_Work request_: All that should be output is the block of lines below from the line with "(∏ l, (e l) ^ ((Sum.elim" to the line with "calc (∏ l, e", both included, exactly as written.

_Records provided_:

________

import Mathlib
import Summits.ValiantsHypothesis.ValiantsHypothesis.Theorems.FreeSubtorusConfusionCoveringGenericElement

/-!
# `OrbitDimensionBound` (stmt-ValiantsHypothesis-16133), rung line `no_minor_covering` — stub `stub_genericElementNoMinor`

The line `Cruxes/OrbitDimensionBound/Lines/no_minor_covering.lean` (route `FreeSubtorus`, forward rung `NoMinorCovering`:
the covering bound `C(n,⌊n/2⌋) ≤ m · 2^r` for lattice data `Λ` with NO INVARIANT PROPER MINOR instead of admissibility)
registers three stubs; this file proves the first,

  `stub_genericElementNoMinor` (statement = the line's, with the Cruxes-side `NoInvariantMinor` / `InSpan` / `minorVec`
  of `Lines/NoMinorLadder.lean` UNFOLDED; no definitions here):

for ARBITRARY `Λ` (no row-sum hypothesis) there is `(d, e) ∈ (ℂˣ)ⁿ × (ℂˣ)ⁿ` with (i) the relations of `T_Λ`, (ii) EXACT
SEPARATION — a character trivial on `(d, e)` has a non-zero multiple in `ℤΛ` — and (iii) JUNK-FREENESS along
permutations: for every `σ ∈ 𝔖_n` and every proper non-empty row set `M`, `∏_{k ∈ M} d_k e_{σ k} ≠ 1`, PROVIDED no
indicator character `(1_M ; 1_{σ M})` of a proper sub-matching lies in `span_ℚ Λ` (`NoInvariantMinor`).

**Proof.**  (i), (ii): the Liouville construction of the tree's `stub_genericElement`
(`Theorems/FreeSubtorusConfusionCoveringGenericElement.lean`): `d_k = exp(w_{inl k})`, `e_l = exp(w_{inr l})` for real
weights `w` with `Σ_x z_x w_x = 0 ⇔ z ∈ span_ℚ Λ` (`exists_generic_weights`); that file's row-sum hypothesis is used only
for its clause «no non-negative relation», which this stub does not state.  (iii): `∏_{k∈M} d_k e_{σk}` is the character
`minorVec σ M = (1_M ; 1_{σM})` evaluated at `(d, e)`; if it is `1`, exact separation puts `minorVec σ M` in `span_ℚ Λ`,
contradicting `NoInvariantMinor`.

Helper mode (`--supports stmt-ValiantsHypothesis-16133 --as helper`): the item's registered skeleton is `affine_multiple`;
no stub credit moves.  Honest framing: bookkeeping stub of a rung line whose core `stub_kernelCycle` (and the normal-form
stub `stub_gradedNormalForm`) remain OPEN; the crux `OrbitDimensionBound`, the route `FreeSubtorus` and VP ≠ VNP are OPEN
and NOT moved by this file.

## References
* [LandsbergRessayre2017] J. M. Landsberg, N. Ressayre, *Permanent v. determinant: an exponential lower bound assuming
  symmetry and a potential path towards Valiant's conjecture*, Differential Geom. Appl. 55 (2017), §6.
-/

open Finset
open Summit.ValiantsHypothesis.ValiantsHypothesis.Theorems.FreeSubtorusConfusionCovering

-- the mandated summit-side namespace repeats a component by design (single-problem summit)
set_option linter.dupNamespace false

namespace Summit.ValiantsHypothesis.ValiantsHypothesis.Theorems.FreeSubtorusOrbitDimensionBound.NoMinorCovering

noncomputable section

/-- The character of a sub-matching evaluated at `(d, e)`: `∏_k d_k^{[k ∈ M]} · ∏_l e_l^{[σ⁻¹ l ∈ M]} = ∏_{k∈M} d_k e_{σ k}`.
[folklore] -/
theorem minor_character_eq_prod {n : ℕ} (d e : Fin n → ℂˣ) (σ : Equiv.Perm (Fin n)) (M : Finset (Fin n)) :
    (((∏ k, (d k) ^ ((Sum.elim (fun k => if k ∈ M then 1 else 0) (fun l => if σ.symm l ∈ M then 1 else 0) :
          (Fin n ⊕ Fin n) → ℤ) (Sum.inl k))) *
      (∏ l, (e l) ^ ((Sum.elim (fun k => if k ∈ M then 1 else 0) (fun l => if σ.symm l ∈ M then 1 else 0) :
          (Fin n ⊕ Fin n) → ℤ) (Sum.inr l))) : ℂˣ) : ℂ) =
      ∏ k ∈ M, ((d k : ℂ) * (e (σ k) : ℂ)) := by
  classical
  simp only [Sum.elim_inl, Sum.elim_inr]
  have hd : (∏ k, d k ^ (if k ∈ M then (1 : ℤ) else 0)) = ∏ k ∈ M, d k := by
    calc (∏ k, d k ^ (if k ∈ M then (1 : ℤ) else 0)) = ∏ k, (if k ∈ M then d k else 1) :=
          Finset.prod_congr rfl fun k _ => by split_ifs <;> simp
      _ = ∏ k ∈ M, d k := by rw [Finset.prod_ite_mem, Finset.univ_inter]
  have he : (∏ l, e l ^ (if σ.symm l ∈ M then (1 : ℤ) else 0)) = ∏ k ∈ M, e (σ k) := by
    calc (∏ l, e l ^ (if σ.symm l ∈ M then (1 : ℤ) else 0))
        = ∏ k, e (σ k) ^ (if σ.symm (σ k) ∈ M then (1 : ℤ) else 0) :=
          (Equiv.prod_comp σ (fun l => e l ^ (if σ.symm l ∈ M then (1 : ℤ) else 0))).symm
      _ = ∏ k, (if k ∈ M then e (σ k) else 1) :=
          Finset.prod_congr rfl fun k _ => by rw [Equiv.symm_apply_apply]; split_ifs <;> simp
      _ = ∏ k ∈ M, e (σ k) := by rw [Finset.prod_ite_mem, Finset.univ_inter]
  rw [hd, he, Units.val_mul, Units.coe_prod, Units.coe_prod, ← Finset.prod_mul_distrib]

/-- **Stub `stub_genericElementNoMinor` of the line `no_minor_covering`** (statement = the line's, with `NoInvariantMinor`,
`InSpan`, `minorVec` unfolded): a generic element of `T_Λ` for ARBITRARY `Λ`, with the relations, exact separation, and —
when `Λ` has no invariant proper minor — no proper sub-matching of any permutation of weight `1`.
[cite: LandsbergRessayre2017, §6] -/
theorem stub_genericElementNoMinor :
    ∀ (n r : ℕ) (Λ : Fin r → (Fin n ⊕ Fin n) → ℤ),
    (∀ (σ : Equiv.Perm (Fin n)) (A : Finset (Fin n)), A.Nonempty → A ≠ Finset.univ →
      ¬ ∃ c : Fin r → ℚ, ∀ x,
        ((Sum.elim (fun k => if k ∈ A then 1 else 0) (fun l => if σ.symm l ∈ A then 1 else 0) :
            (Fin n ⊕ Fin n) → ℤ) x : ℚ) = ∑ i, c i * (Λ i x : ℚ)) →
    ∃ d e : Fin n → ℂˣ,
      (∀ i, (∏ k, (d k) ^ (Λ i (Sum.inl k))) * (∏ l, (e l) ^ (Λ i (Sum.inr l))) = 1) ∧
      (∀ χ : (Fin n ⊕ Fin n) → ℤ,
        (∏ k, (d k) ^ (χ (Sum.inl k))) * (∏ l, (e l) ^ (χ (Sum.inr l))) = 1 →
        ∃ (N : ℤ) (a : Fin r → ℤ), N ≠ 0 ∧ N • χ = ∑ i, a i • Λ i) ∧
      (∀ (σ : Equiv.Perm (Fin n)) (M : Finset (Fin n)), M.Nonempty → M ≠ Finset.univ →
        (∏ k ∈ M, ((d k : ℂ) * (e (σ k) : ℂ))) ≠ 1) := by
  intro n r Λ hNoMinor
  classical
  obtain ⟨w, hw⟩ := exists_generic_weights Λ
  -- the element
  set d : Fin n → ℂˣ := fun k => Units.mk0 (Complex.exp (w (Sum.inl k) : ℂ)) (Complex.exp_ne_zero _) with hd
  set e : Fin n → ℂˣ := fun l => Units.mk0 (Complex.exp (w (Sum.inr l) : ℂ)) (Complex.exp_ne_zero _) with he
  have hdval : ∀ k, (d k : ℂ) = Complex.exp (w (Sum.inl k) : ℂ) := fun k => rfl
  have heval : ∀ l, (e l : ℂ) = Complex.exp (w (Sum.inr l) : ℂ) := fun l => rfl
  -- characters evaluate to `exp (Σ_x χ_x w_x)`
  have hchar : ∀ χ : (Fin n ⊕ Fin n) → ℤ,
      (((∏ k, (d k) ^ (χ (Sum.inl k))) * (∏ l, (e l) ^ (χ (Sum.inr l))) : ℂˣ) : ℂ) =
        Complex.exp ((∑ x, (χ x : ℝ) * w x : ℝ) : ℂ) := by
    intro χ
    rw [Units.val_mul, units_prod_zpow_eq_exp d _ hdval, units_prod_zpow_eq_exp e _ heval, ← Complex.exp_add,
      ← Complex.ofReal_add, Fintype.sum_sum_type]
  have hchar1 : ∀ χ : (Fin n ⊕ Fin n) → ℤ,
      (∏ k, (d k) ^ (χ (Sum.inl k))) * (∏ l, (e l) ^ (χ (Sum.inr l))) = 1 ↔
        ∃ c : Fin r → ℚ, ∀ x, (χ x : ℚ) = ∑ i, c i * (Λ i x : ℚ) := by
    intro χ
    rw [← hw χ, ← exp_ofReal_eq_one_iff, ← hchar χ, Units.val_eq_one]
  refine ⟨d, e, fun i => ?_, fun χ hχ => ?_, fun σ M hM hMu hprod => ?_⟩
  · -- (i) the relations: `Λ_i` is a rational combination of the `Λ`'s
    rw [hchar1]
    refine ⟨fun j => if j = i then 1 else 0, fun x => ?_⟩
    simp only [ite_mul, one_mul, zero_mul, Finset.sum_ite_eq', mem_univ, if_true]
  · -- (ii) exact separation
    rw [hchar1] at hχ
    obtain ⟨c, hc⟩ := hχ
    exact exists_int_combination Λ χ c hc
  · -- (iii) junk-freeness along permutations
    set χ : (Fin n ⊕ Fin n) → ℤ :=
      Sum.elim (fun k => if k ∈ M then 1 else 0) (fun l => if σ.symm l ∈ M then 1 else 0) with hχdef
    have hval : (((∏ k, (d k) ^ (χ (Sum.inl k))) * (∏ l, (e l) ^ (χ (Sum.inr l))) : ℂˣ) : ℂ) = 1 := by
      rw [hχdef, minor_character_eq_prod d e σ M, hprod]
    have h1 : (∏ k, (d k) ^ (χ (Sum.inl k))) * (∏ l, (e l) ^ (χ (Sum.inr l))) = 1 :=
      Units.val_eq_one.mp hval
    rw [hchar1] at h1
    exact hNoMinor σ M hM hMu h1

end

end Summit.ValiantsHypothesis.ValiantsHypothesis.Theorems.FreeSubtorusOrbitDimensionBound.NoMinorCovering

________

_Task response_:
      (∏ l, (e l) ^ ((Sum.elim (fun k => if k ∈ M then 1 else 0) (fun l => if σ.symm l ∈ M then 1 else 0) :
          (Fin n ⊕ Fin n) → ℤ) (Sum.inr l))) : ℂˣ) : ℂ) =
      ∏ k ∈ M, ((d k : ℂ) * (e (σ k) : ℂ)) := by
  classical
  simp only [Sum.elim_inl, Sum.elim_inr]
  have hd : (∏ k, d k ^ (if k ∈ M then (1 : ℤ) else 0)) = ∏ k ∈ M, d k := by
    calc (∏ k, d k ^ (if k ∈ M then (1 : ℤ) else 0)) = ∏ k, (if k ∈ M then d k else 1) :=
          Finset.prod_congr rfl fun k _ => by split_ifs <;> simp
      _ = ∏ k ∈ M, d k := by rw [Finset.prod_ite_mem, Finset.univ_inter]
  have he : (∏ l, e l ^ (if σ.symm l ∈ M then (1 : ℤ) else 0)) = ∏ k ∈ M, e (σ k) := by
    calc (∏ l, e l ^ (if σ.symm l ∈ M then (1 : ℤ) else 0))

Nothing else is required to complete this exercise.